> _What you need to do_: In the records below, how many lines hold the word "direction"? Give only the number.

> _Data for this task_:

------------------------------------

/-! ### The member form -/

/-- ★ **MEMBER FORM, SPIRAL STRATUM.**  Crux binders verbatim (`InClass ρ u p H c` unfolded; any `ρ > −1/2`) + the velocity is SPIRAL ABOUT
`(T, x₀)` ON THE PAST WINDOW `τ < T₁` (`T₁ ≤ 0`, `T₁ ≤ T`), of any rate `γ`, with skew generator `S` and profile `V` (the line's
`IsPastSpiral ρ T T₁ x₀ S u V` is `γ = 1/(2+ρ)`) ⇒ there are a measurable SCALAR pressure profile `Q` and a pressure `p'` with: `p' = p` a.e. on
the slab, `(u, p', H)` satisfies the three crux hypotheses with the SAME `c` (`PressureSwap.inClass_congr_pressure_ae`), and the EXACT spiral
pressure clause `∀ τ < T₁, p' τ = fun x => (T−τ)^{2(γ−1)} Q(e^{−(log(T−τ))S} (T−τ)^{−γ}(x − x₀))` (`p' τ x := if τ < T₁ then … else p τ x`).
So the spiral stratum needs no pressure clause: the pressure of a spiral member IS spiral, with a scalar profile rotating with the velocity.
`S = 0`: `PressureSlaving.inClass_pastSelfSimilarPressure`. [folklore; RusinSverak2011 §2 p. 4; CaffarelliKohnNirenberg1982 §2; ChaeTsai2013DSS p. 4] -/
theorem inClass_pastSpiralPressure {ρ γ T T₁ : ℝ} {x₀ : EuclideanSpace ℝ (Fin 3)} (hρ : -1 / 2 < ρ) (hT₁ : T₁ ≤ 0) (hT : T₁ ≤ T)
    (hS : ∀ x y : EuclideanSpace ℝ (Fin 3), ⟪S x, y⟫ = -⟪x, S y⟫)
    {u : ℝ → EuclideanSpace ℝ (Fin 3) → EuclideanSpace ℝ (Fin 3)} {p : ℝ → EuclideanSpace ℝ (Fin 3) → ℝ}
    {H : ℝ → EuclideanSpace ℝ (Fin 3) → EuclideanSpace ℝ (Fin 3) →L[ℝ] EuclideanSpace ℝ (Fin 3)} {c : ℝ≥0}
    {V : EuclideanSpace ℝ (Fin 3) → EuclideanSpace ℝ (Fin 3)}
    (hcls : IsSuitableWeakSolutionOn (slab (EuclideanSpace ℝ (Fin 3)) (Iio 0) isOpen_Iio) 0 0 u p ∧
      HasWeakSpatialGradientOn (slab (EuclideanSpace ℝ (Fin 3)) (Iio 0) isOpen_Iio) u H ∧
      (∀ a : ℝ, 0 < a →
        ENNReal.ofReal (a ^ (2 * ρ)) * cknA a (0 : ℝ × EuclideanSpace ℝ (Fin 3)) u +
              ENNReal.ofReal (a ^ ρ) * cknE a (0 : ℝ × EuclideanSpace ℝ (Fin 3)) H +
            ENNReal.ofReal (a ^ (2 * ρ)) * cknD a (0 : ℝ × EuclideanSpace ℝ (Fin 3)) p ≤ (c : ℝ≥0∞)))
    (hu : ∀ τ : ℝ, τ < T₁ → u τ = fun x => (T - τ) ^ (γ - 1) •
      NormedSpace.exp ((Real.log (T - τ)) • S) (V (NormedSpace.exp ((-Real.log (T - τ)) • S) ((T - τ) ^ (-γ) • (x - x₀))))) :
    ∃ (Q : EuclideanSpace ℝ (Fin 3) → ℝ) (p' : ℝ → EuclideanSpace ℝ (Fin 3) → ℝ), Measurable Q ∧
      (∀ τ : ℝ, τ < T₁ → p' τ = fun x => (T - τ) ^ (2 * (γ - 1)) *
        Q (NormedSpace.exp ((-Real.log (T - τ)) • S) ((T - τ) ^ (-γ) • (x - x₀)))) ∧
      (uncurry p' =ᵐ[volume.restrict (Iio (0 : ℝ) ×ˢ (univ : Set (EuclideanSpace ℝ (Fin 3))))] uncurry p) ∧
      (IsSuitableWeakSolutionOn (slab (EuclideanSpace ℝ (Fin 3)) (Iio 0) isOpen_Iio) 0 0 u p' ∧
        HasWeakSpatialGradientOn (slab (EuclideanSpace ℝ (Fin 3)) (Iio 0) isOpen_Iio) u H ∧
        (∀ a : ℝ, 0 < a →
          ENNReal.ofReal (a ^ (2 * ρ)) * cknA a (0 : ℝ × EuclideanSpace ℝ (Fin 3)) u +
                ENNReal.ofReal (a ^ ρ) * cknE a (0 : ℝ × EuclideanSpace ℝ (Fin 3)) H +
              ENNReal.ofReal (a ^ (2 * ρ)) * cknD a (0 : ℝ × EuclideanSpace ℝ (Fin 3)) p' ≤ (c : ℝ≥0∞))) := by
  -- adapted from `PressureSlaving.inClass_pastSelfSimilarPressure` (…SelfSimilarPressureSlavingPast)
  obtain ⟨hsw, hH, hc⟩ := hcls
  have hcD : ∀ a : ℝ, 0 < a →
      ENNReal.ofReal (a ^ (2 * ρ)) * cknD a (0 : ℝ × EuclideanSpace ℝ (Fin 3)) p ≤ (c : ℝ≥0∞) :=
    fun a ha => le_trans le_add_self (hc a ha)
  have hD : ∀ a : ℝ, 1 ≤ a →
      ∫⁻ z in parabolicCylinder a (0 : ℝ × EuclideanSpace ℝ (Fin 3)), ‖p z.1 z.2‖ₑ ^ (3 / 2 : ℝ) ≤
        (c : ℝ≥0∞) * ENNReal.ofReal (a ^ (2 - 2 * ρ)) :=
    fun a ha => PressureSlaving.lintegral_cylinder_le_of_gaugeD hcD (one_pos.trans_le ha)
  obtain ⟨Q, hQm, -, hQ⟩ := exists_profilePressure_pastSpiral hT₁ hT hS hsw.distributional ENNReal.coe_ne_top (m := 2 - 2 * ρ)
    (by linarith) hD hu
  set p' : ℝ → EuclideanSpace ℝ (Fin 3) → ℝ := fun τ x =>
    if τ < T₁ then (T - τ) ^ (2 * (γ - 1)) * Q (NormedSpace.exp ((-Real.log (T - τ)) • S) ((T - τ) ^ (-γ) • (x - x₀)))
    else p τ x with hp'
  have hpp : uncurry p' =ᵐ[volume.restrict (Iio (0 : ℝ) ×ˢ (univ : Set (EuclideanSpace ℝ (Fin 3))))] uncurry p := by
    have h1 : ∀ᵐ z ∂(volume : Measure (ℝ × EuclideanSpace ℝ (Fin 3))),
        z ∈ Iio T₁ ×ˢ (univ : Set (EuclideanSpace ℝ (Fin 3))) → p z.1 z.2 = (T - z.1) ^ (2 * (γ - 1)) *
          Q (NormedSpace.exp ((-Real.log (T - z.1)) • S) ((T - z.1) ^ (-γ) • (z.2 - x₀))) :=
      (ae_restrict_iff' (measurableSet_Iio.prod MeasurableSet.univ)).1 hQ
    filter_upwards [ae_restrict_of_ae (μ := (volume : Measure (ℝ × EuclideanSpace ℝ (Fin 3))))
      (s := Iio (0 : ℝ) ×ˢ (univ : Set (EuclideanSpace ℝ (Fin 3)))) h1] with z hz
    show p' z.1 z.2 = p z.1 z.2
    simp only [hp']
    split_ifs with hlt
    · exact (hz (mem_prod.2 ⟨hlt, mem_univ _⟩)).symm
    · rfl
  refine ⟨Q, p', hQm, fun τ hτ => ?_, hpp, PressureSwap.inClass_congr_pressure_ae ⟨hsw, hH, hc⟩ hpp⟩
  funext x
  simp only [hp', if_pos hτ]
import Summits.CriticalPhenomena.SAWScalingLimit.Theses.SAWSpinMonotone

/-!
# Sketch — crux-ideate stmt-CriticalPhenomena-16772 (`SAWSpinMonotone.QCIdentification`), ideator 2, round 1

Card `boundary-torque-circulation`.  First-lemma signatures only (nothing proved here).

The **torque kernel** of a finite hexagonal domain `Λ`: for two dangling (boundary) mid-edges
`a = {v₀, nbr v₀ k₀}` and `p = {v, nbr v k}` put

  `g_Λ(a, p) := Im ( conj(mid a − c(v₀)) · (mid p − c(v)) · F_{Λ,a}(p) )`,

`F_{Λ,a} = hexParafermionicObservable Λ a x_c (5/8)` — the component of the developed boundary
increment `(p − v) F_a(p)` TRANSVERSE to the source's own outward direction.  Two atomic facts:

* (T1) `g_Λ(a,p) = −g_Λ(p,a)` — walk REVERSAL (`Z(a→p) = Z(p→a)`, `W ↦ −W`), any finite `Λ`;
* (T2) `Σ_p g_Λ(a,p) = 0` for every dangling `a` — Duminil-Copin–Smirnov Lemma 1 summed over `Λ`
  (interior mid-edges cancel) plus `F_a(a) = 1`, whose own term `|mid a − c v₀|² · 1` is real.

So `g_Λ` is a CIRCULATION on the set of boundary mid-edges (antisymmetric, divergence-free), hence has
zero flux across every cut `S | ∂Λ∖S` (`TorqueCut`).  For simply connected `Λ` every summand is
`−(1/12)·sin((3/8)·W(a→p))·Z(a→p)` with the deterministic winding `W`, so for `S = S_↓` (all
downward dangling mid-edges — a flat zigzag wall) the cut identity reads
`Σ_{p ∉ S_↓} sin((3/8) W_{S_↓}(p)) · B_{S_↓}(p) = 0`, `B_{S_↓}(p) = Σ_{a∈S_↓} Z(a→p) = Z(p → S_↓)` the
ESCAPE generating function (`DownwardTorqueBalance`; verified by exact enumeration to 1e−16 on ten
mound domains, |Λ| ≤ 37, exp/torque*.py).  In an infinite periodic strip (flat near wall, arbitrary
periodic far wall) regrouping by translations gives the facet-torque balance
`Σ_{c ∈ period} sin((3/8) W_c) · B_W(c) = 0` EXACTLY at every width `W` (e.g. for the chiral wall
`w₆ = (60,60,0,−60,0,−60)`: bridges from the two risers = bridges from the two falls), and locality of
boundary factors (`EscapeArrivalLocality`) turns it into ZERO TWIST `Σ_c sin((3/8)W_c) ρ_c = 0`.
-/

namespace Summit.CriticalPhenomena.SAWScalingLimit.Cruxes.QCIdentification.Torque

open scoped BigOperators ComplexConjugate
open Literature.Probability.LatticeModels Literature.Probability.RandomPlanarGeometry.SAW
open Classical

noncomputable section

/-- The three neighbours of a hexagonal vertex (up face `(x,0)`: `(x,1)` at 30°, `(x-e₀,1)` at 150°,
`(x-e₁,1)` at 270° = DOWN; down face `(y,1)`: `(y,0)` at 210°, `(y+e₀,0)` at 330°, `(y+e₁,0)` at 90°). -/
def nbr (v : HexVertex) (k : Fin 3) : HexVertex :=
  if v.2 = 0 then
    ![(v.1, 1), (v.1 - Pi.single 0 1, 1), (v.1 - Pi.single 1 1, 1)] k
  else
    ![(v.1, 0), (v.1 + Pi.single 0 1, 0), (v.1 + Pi.single 1 1, 0)] k

/-- The critical observable `F_{Λ,a}(·) = F(a, ·, x_c, 5/8)`. -/
def Fc (Λ : Finset HexVertex) (a : Sym2 HexVertex) : Sym2 HexVertex → ℂ :=
  hexParafermionicObservable Λ a hexCriticalFugacity (5 / 8)

/-- The (un-normalised) outward vector `mid p − c(v)` of the mid-edge from `v` towards `nbr v k`
(length `√3/6` for every `v`, `k`). -/
def outVec (v : HexVertex) (k : Fin 3) : ℂ := hexMidpoint s(v, nbr v k) - hexCenter v

/-- **Torque kernel** `g_Λ((v₀,k₀),(v,k)) = Im( conj(outVec v₀ k₀) · outVec v k · F_{Λ,a}(p) )`,
`a = {v₀, nbr v₀ k₀}`, `p = {v, nbr v k}`: the transverse (to `a`'s own direction) component of the
developed boundary increment of `p` seen from the source `a`.  For simply connected `Λ` and dangling
`a ≠ p` it equals `−(1/12) sin((3/8) W(a→p)) Z(a→p)` (deterministic winding, positive generating
function). -/
def torque (Λ : Finset HexVertex) (v₀ : HexVertex) (k₀ : Fin 3) (v : HexVertex) (k : Fin 3) : ℝ :=
  (conj (outVec v₀ k₀) * outVec v k * Fc Λ s(v₀, nbr v₀ k₀) s(v, nbr v k)).im

/-- (T1) **Reversal antisymmetry** of the torque kernel between two dangling mid-edges: every walk
`a → p` reversed is a walk `p → a` of the same length and opposite winding, and
`Im(conj d₀ · d · e^{-iσW}) + Im(conj d · d₀ · e^{+iσW}) = 0`.  Provable now (size M). -/
def TorqueAntisymm : Prop :=
  ∀ (Λ : Finset HexVertex) (v₀ v : HexVertex) (k₀ k : Fin 3),
    v₀ ∈ Λ → v ∈ Λ → nbr v₀ k₀ ∉ Λ → nbr v k ∉ Λ →
      torque Λ v₀ k₀ v k = - torque Λ v k v₀ k₀

/-- (T2) **Zero divergence**: for every dangling source `a = {v₀, nbr v₀ k₀}` the torques of ALL
dangling mid-edges sum to zero — Lemma 1 (`DuminilCopinSmirnov2012_lemma1_holds`) summed over `v ∈ Λ`
(interior mid-edges cancel since `mid p − c v + (mid p − c v') = 0`), the `p = a` term being
`Im(|outVec v₀ k₀|² · F_a(a)) = Im(1/12 · 1) = 0`.  Provable now (size M). -/
def TorqueDivergenceFree : Prop :=
  ∀ (Λ : Finset HexVertex), hexDomainSimplyConnected Λ → ∀ v₀ ∈ Λ, ∀ k₀ : Fin 3, nbr v₀ k₀ ∉ Λ →
    (∑ v ∈ Λ, ∑ k : Fin 3, if nbr v k ∈ Λ then 0 else torque Λ v₀ k₀ v k) = 0

/-- **Master torque identity (zero flux across every cut).** For every set `S` of dangling mid-edges
(given by a predicate on `(v,k)`), the total torque exerted on `∂Λ ∖ S` by all sources in `S` vanishes.
Two-line consequence of (T1)+(T2). -/
def TorqueCut : Prop :=
  ∀ (Λ : Finset HexVertex), hexDomainSimplyConnected Λ → ∀ S : HexVertex → Fin 3 → Prop,
    (∑ v₀ ∈ Λ, ∑ k₀ : Fin 3, ∑ v ∈ Λ, ∑ k : Fin 3,
      if nbr v₀ k₀ ∉ Λ ∧ S v₀ k₀ ∧ nbr v k ∉ Λ ∧ ¬ S v k then torque Λ v₀ k₀ v k else 0) = 0

/-- **First lemma of the card (checkable, provable now): downward torque balance.**  With
`S_↓ = ` all DOWNWARD dangling mid-edges `{(x,0), (x−e₁,1)}` (every flat zigzag bottom piece of `Λ`, at
any rows), the torque exerted by `S_↓` on the rest of the boundary vanishes.  Unfolded for simply
connected `Λ`: `Σ_{p ∉ S_↓} sin((3/8)·W_{S_↓}(p)) · Z(p → S_↓) = 0`, where `Z(p → S_↓) = Σ_{a ∈ S_↓} Z(a → p)`
is the escape generating function from the facet `p` to the flat bottom and `W_{S_↓}(p)` the
(source-independent) winding from the bottom to `p` — e.g. on any 𝕋-excursion mound over a flat base
with steps in `{0°, ±60°}`: (total escape weight from the rising facets) = (that from the falling facets).
Exact enumeration (exp/torque.py, tree conventions): defect ≤ 1.2e−15 on ten mounds incl. caves and
overhangs, |Λ| ≤ 37. -/
def DownwardTorqueBalance : Prop :=
  ∀ (Λ : Finset HexVertex), hexDomainSimplyConnected Λ →
    (∑ v₀ ∈ Λ.filter (fun w => w.2 = 0 ∧ nbr w 2 ∉ Λ), ∑ v ∈ Λ, ∑ k : Fin 3,
      if nbr v k ∈ Λ ∨ (v.2 = 0 ∧ k = 2) then 0 else torque Λ v₀ 2 v k) = 0

/-- The escape generating function of a mid-edge `p` to the flat bottom(s): `Σ_{a ∈ S_↓} |F_{Λ,a}(p)|`
(`= Σ_{a∈S_↓} Z(a→p) = Z(p → S_↓)` by reversal). -/
def escapeDown (Λ : Finset HexVertex) (p : Sym2 HexVertex) : ℝ :=
  ∑ w ∈ Λ.filter (fun w => w.2 = 0 ∧ nbr w 2 ∉ Λ), ‖Fc Λ s(w, nbr w 2) p‖

/-- **Escape/arrival locality (the residual, Kennedy–Lawler type; open, size L).**  The RATIO of the
boundary amplitudes of two nearby facets `p = {v, nbr v k}`, `p' = {v', nbr v' k'}` does not depend on
the far excitation: escape to a far flat bottom and arrival from a far point source `a` give the same
ratio up to `ε`, uniformly, once bottom and source are at distance `≥ R` from the facets.  (With
`DownwardTorqueBalance` in a periodic strip this is exactly what converts the exact bridge balance
`Σ_c sin((3/8)W_c) B_W(c) = 0` into the zero-twist balance `Σ_c sin((3/8)W_c) ρ_c = 0` of the
developed map's boundary factors.) -/
def EscapeArrivalLocality : Prop :=
  ∀ ε : ℝ, 0 < ε → ∃ R : ℝ, ∀ (Λ : Finset HexVertex), hexDomainSimplyConnected Λ →
    ∀ a ∈ hexDomainBoundary Λ, ∀ (v v' : HexVertex) (k k' : Fin 3),
      v ∈ Λ → v' ∈ Λ → nbr v k ∉ Λ → nbr v' k' ∉ Λ → ¬ (v.2 = 0 ∧ k = 2) → ¬ (v'.2 = 0 ∧ k' = 2) →
      dist (hexCenter v) (hexCenter v') ≤ 2 →
      R ≤ dist (hexMidpoint a) (hexCenter v) →
      (∀ w ∈ Λ, w.2 = 0 → nbr w 2 ∉ Λ → R ≤ dist (hexCenter w) (hexCenter v)) →
      let p : Sym2 HexVertex := s(v, nbr v k)
      let p' : Sym2 HexVertex := s(v', nbr v' k')
      |escapeDown Λ p * ‖Fc Λ a p'‖ - escapeDown Λ p' * ‖Fc Λ a p‖| ≤ ε * (escapeDown Λ p' * ‖Fc Λ a p‖)

end

end Summit.CriticalPhenomena.SAWScalingLimit.Cruxes.QCIdentification.Torque
import Summits.QuantumFields.YangMills.Theorems.FluctuationComparisonRegPrIntLS2BetaGapOrbitOfGuardedStrataFloor
import Summits.QuantumFields.YangMills.Theorems.FluctuationComparisonRegPrIntLS2BetaFlooredSupplierOfSqrtGauge
import Summits.QuantumFields.YangMills.Theorems.FluctuationComparisonRegPrIntLS2BetaStrataGaugeInvariant
import HarnessLib

/-!
# S2β ∕ GAP♯∘ — «(ii)-AT-FLOOR-BG»: THE FLOORED STUB TEXT GAP♯∘ (registry v12, planner RULING №120) FROM {the `L = 3` Thm-1 pair `h3`; ONE class-free small-bond-gauge letter `hBG`
# («every `θ`-small datum has a gauge copy with bond arcs `≤ C·√θ + c∕N_J`» — the (BG∞) conjecture of record, desk RULING №123); the (D-stage) letters and the split D′-budgets ⁗ AT
# the gauge-fixed strata `G_IRR ∧ G_{s₀}`, `G_A′ ∧ G_{s₀}`} — ✓p838734 ∘ LEAD's ✓p838715 ∘ ✓`irrStratum_gaugeAct`∕✓`abelianStratum_gaugeAct`, one term

Cell `ym3-torus` (rung R3 = continuum `SU(2)` Yang–Mills on T³ — NOT d = 4, NOT infinite volume, NOT a mass gap, NOT Clay).  Width seat `ym-ust-20520-w5` (gen 28), helper on crux
`stmt-QuantumFields-20520`, LINE g18-1 S2β; `--kind proof --supports … --as helper`, DEFINITION-FREE; ONE decl-local `set_option maxHeartbeats 400000 in`.  WHY (LEAD w3 g29 №28∕№32 «later, one term»; №41 ✓p838715 `hsupp_floor_of_sqrtGauge (G) (hGinv) (hs₀) (hC) (hBG)`; architect-lineage px17 g23 00:16:10Z «the (BG∞) road by name: stub ⟸ (D3) ⟸
{h3, hD, hDBX (+ (REG)), hBG ×1}»; desk RULING №123 (BG∞) = plan of record, ONE consumer text `hBG`).  ✓p838734 `uniformFibreGapOrbit_of_guardedStrata_floor` takes, per stratum, a FLOORED
good-gauge supplier `hsuppᵢ` into a parametric class `Gᵢ′`; at `Gᵢ′ := Gᵢ ∧ G_{s₀}` that supplier is ✓p838715 from `hBG` and the gauge-invariance of `Gᵢ` (✓`irrStratum_gaugeAct`,
✓`abelianStratum_gaugeAct`).  THIS FILE instantiates: `G₁′ := G_IRR ∧ G_{s₀}`, `G₂′ := G_A′ ∧ G_{s₀}` (`G_{s₀} F J V := ∀ e, ‖logVec (su2Quat (V e))‖ ≤ s₀`), `hGsᵢ := fun _ _ _ h => h.2`,
`hsuppᵢ := hsupp_floor_of_sqrtGauge ⟨Gᵢ⟩ ⟨gauge-invariance⟩ hs₀ hC hBG`.  TEXTS: `hBG` = ✓p838715's binder byte for byte (`0 < s₀`, `s₀ ≤ 1∕128`, `0 ≤ C`, `c` free); `hDᵢ`∕`hDBXᵢ` =
✓p838734's with `Gᵢ′ F J W` replaced by `(⟨Gᵢ text at W⟩ ∧ ∀ e, ‖logVec (su2Quat (W e))‖ ≤ s₀)` (β-reduced at `W = V` resp. `W = descendTo F ℰp J K hJK U₀`); conclusion = ✓p838734's
= the v12 `UniformFibreGapOrbit` body (`argminHist`∕`ResidualGauge` unfolded).  GAP LIST BY KERNEL on landing — the (BG∞) road of record, closed down to its analytic letters:
**GAP♯∘_v12 ⟸ {h3 (EMBARGO-LITE №58), hBG (the ONE conjectured gauge letter; FL-39 numerics `C ≈ 1`; (W1)∕(W2) kernel instances px8), hD at the two gauge-fixed strata (D-GUARD),
hDBX⁗ at the two gauge-fixed strata (⟸ (η)-2-AT ⟸ hPκ∕hPρ ⟸ the columns, incl. (REG))}**.
HONEST SCOPE.  Composition BY NAME, zero mathematics of its own; the six hypotheses are HYPOTHESES (`hBG` a CONJECTURE, not in print: print gauge-fixes cubes, never a torus); nothing of
Bałaban's analysis is asserted or proved ([Balaban1985Variational] Thm 1 (8)–(10) p.279, (4) p.278, (142) p.299; [Balaban1985Averaging] Prop. 3 (123) p.36, Prop. 4 (128)–(135) pp.37–38;
[Balaban1985RegularSpaces] (1.29) p.81, Thm 2 p.83; [Balaban1985UV3] (7) p.257); GAP♯∘ (`stub_uniformFibreGapOrbit`: registry v11 on the tree, v12.1 adopted-not-written), the five
registered stubs (0∕5), S2β, crux 20520, 19936, 19200 and `YM3TorusSU2` are NOT proved; no registered stub is closed; rung R3 — NOT d = 4, NOT infinite volume, NOT a mass gap, NOT Clay.
-/

set_option autoImplicit false

noncomputable section

open Set Function Finset
open scoped Matrix.Norms.L2Operator RealInnerProductSpace Real
open Literature.MathematicalPhysics.QuantumLattice (su2Quat)
open Literature.MathematicalPhysics.QuantumFieldTheory.Balaban1983to89
open Literature.MathematicalPhysics.QuantumFieldTheory.Balaban1983to89.T4Continuum Literature.MathematicalPhysics.QuantumFieldTheory.Balaban1983to89.T3ContinuumYM3Torus
open Literature.MathematicalPhysics.QuantumFieldTheory.Balaban1983to89.T3UnitScaleTilt Literature.MathematicalPhysics.QuantumFieldTheory.Balaban1983to89.T3TiltDescent
open Literature.MathematicalPhysics.QuantumFieldTheory.Balaban1983to89.T3LevelShift Literature.MathematicalPhysics.QuantumFieldTheory.Balaban1983to89.T3DescentFibreTower
open Literature.MathematicalPhysics.QuantumFieldTheory.Balaban1983to89.T3PrintedRegularMinimiser Literature.MathematicalPhysics.QuantumFieldTheory.Balaban1983to89.T3PrintedRegularOrbits
open Literature.MathematicalPhysics.QuantumFieldTheory.Balaban1983to89.BlockAveraging
open Literature.MathematicalPhysics.QuantumFieldTheory.Balaban1983to89.ExpMeanLog (deltaSU)
open Literature.MathematicalPhysics.QuantumFieldTheory.Balaban1983to89.B10Eq27TorusAxialLog (unitsField toUField rel axialT)
open Literature.MathematicalPhysics.QuantumFieldTheory.Balaban1983to89.B9AdOrthogonal (σ₃)
open Literature.MathematicalPhysics.QuantumFieldTheory.Balaban1983to89.T3UnitLawDensityEML (ℰp)
open Literature.MathematicalPhysics.QuantumFieldTheory.Balaban1983to89.T3ConstrainedMinimiser (fibre)
open Literature.MathematicalPhysics.QuantumFieldTheory.Balaban1983to89.T3PrintedMinimiserExistence (Thm1GlobalMinAt)
open Literature.MathematicalPhysics.QuantumFieldTheory.Balaban1983to89.T3Thm1UniquenessSchema (Thm1UniqueMinOrbitAt)
open Literature.MathematicalPhysics.QuantumFieldTheory.Balaban1983to89.T4CubeChartGnomonic (SU2)
open Literature.MathematicalPhysics.QuantumFieldTheory.Balaban1983to89.T4HaarSU2ExpChart (expPoint)
open Literature.MathematicalPhysics.QuantumFieldTheory.Balaban1983to89.T4ExpWindowSmallField (imVec logVec)
open Summit.QuantumFields.YangMills.Theorems.FluctuationComparisonRegPrIntLS2BetaGapOrbitOfGuardedStrataFloor (uniformFibreGapOrbit_of_guardedStrata_floor)
open Summit.QuantumFields.YangMills.Theorems.FluctuationComparisonRegPrIntLS2BetaFlooredSupplierOfSqrtGauge (hsupp_floor_of_sqrtGauge)
open Summit.QuantumFields.YangMills.Theorems.FluctuationComparisonRegPrIntLS2BetaStrataGaugeInvariant (irrStratum_gaugeAct abelianStratum_gaugeAct)

namespace Summit.QuantumFields.YangMills.Theorems.FluctuationComparisonRegPrIntLS2BetaGapOrbitOfGuardedStrataFloorOfSqrtGauge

------------------------------------

> _Task response_: 2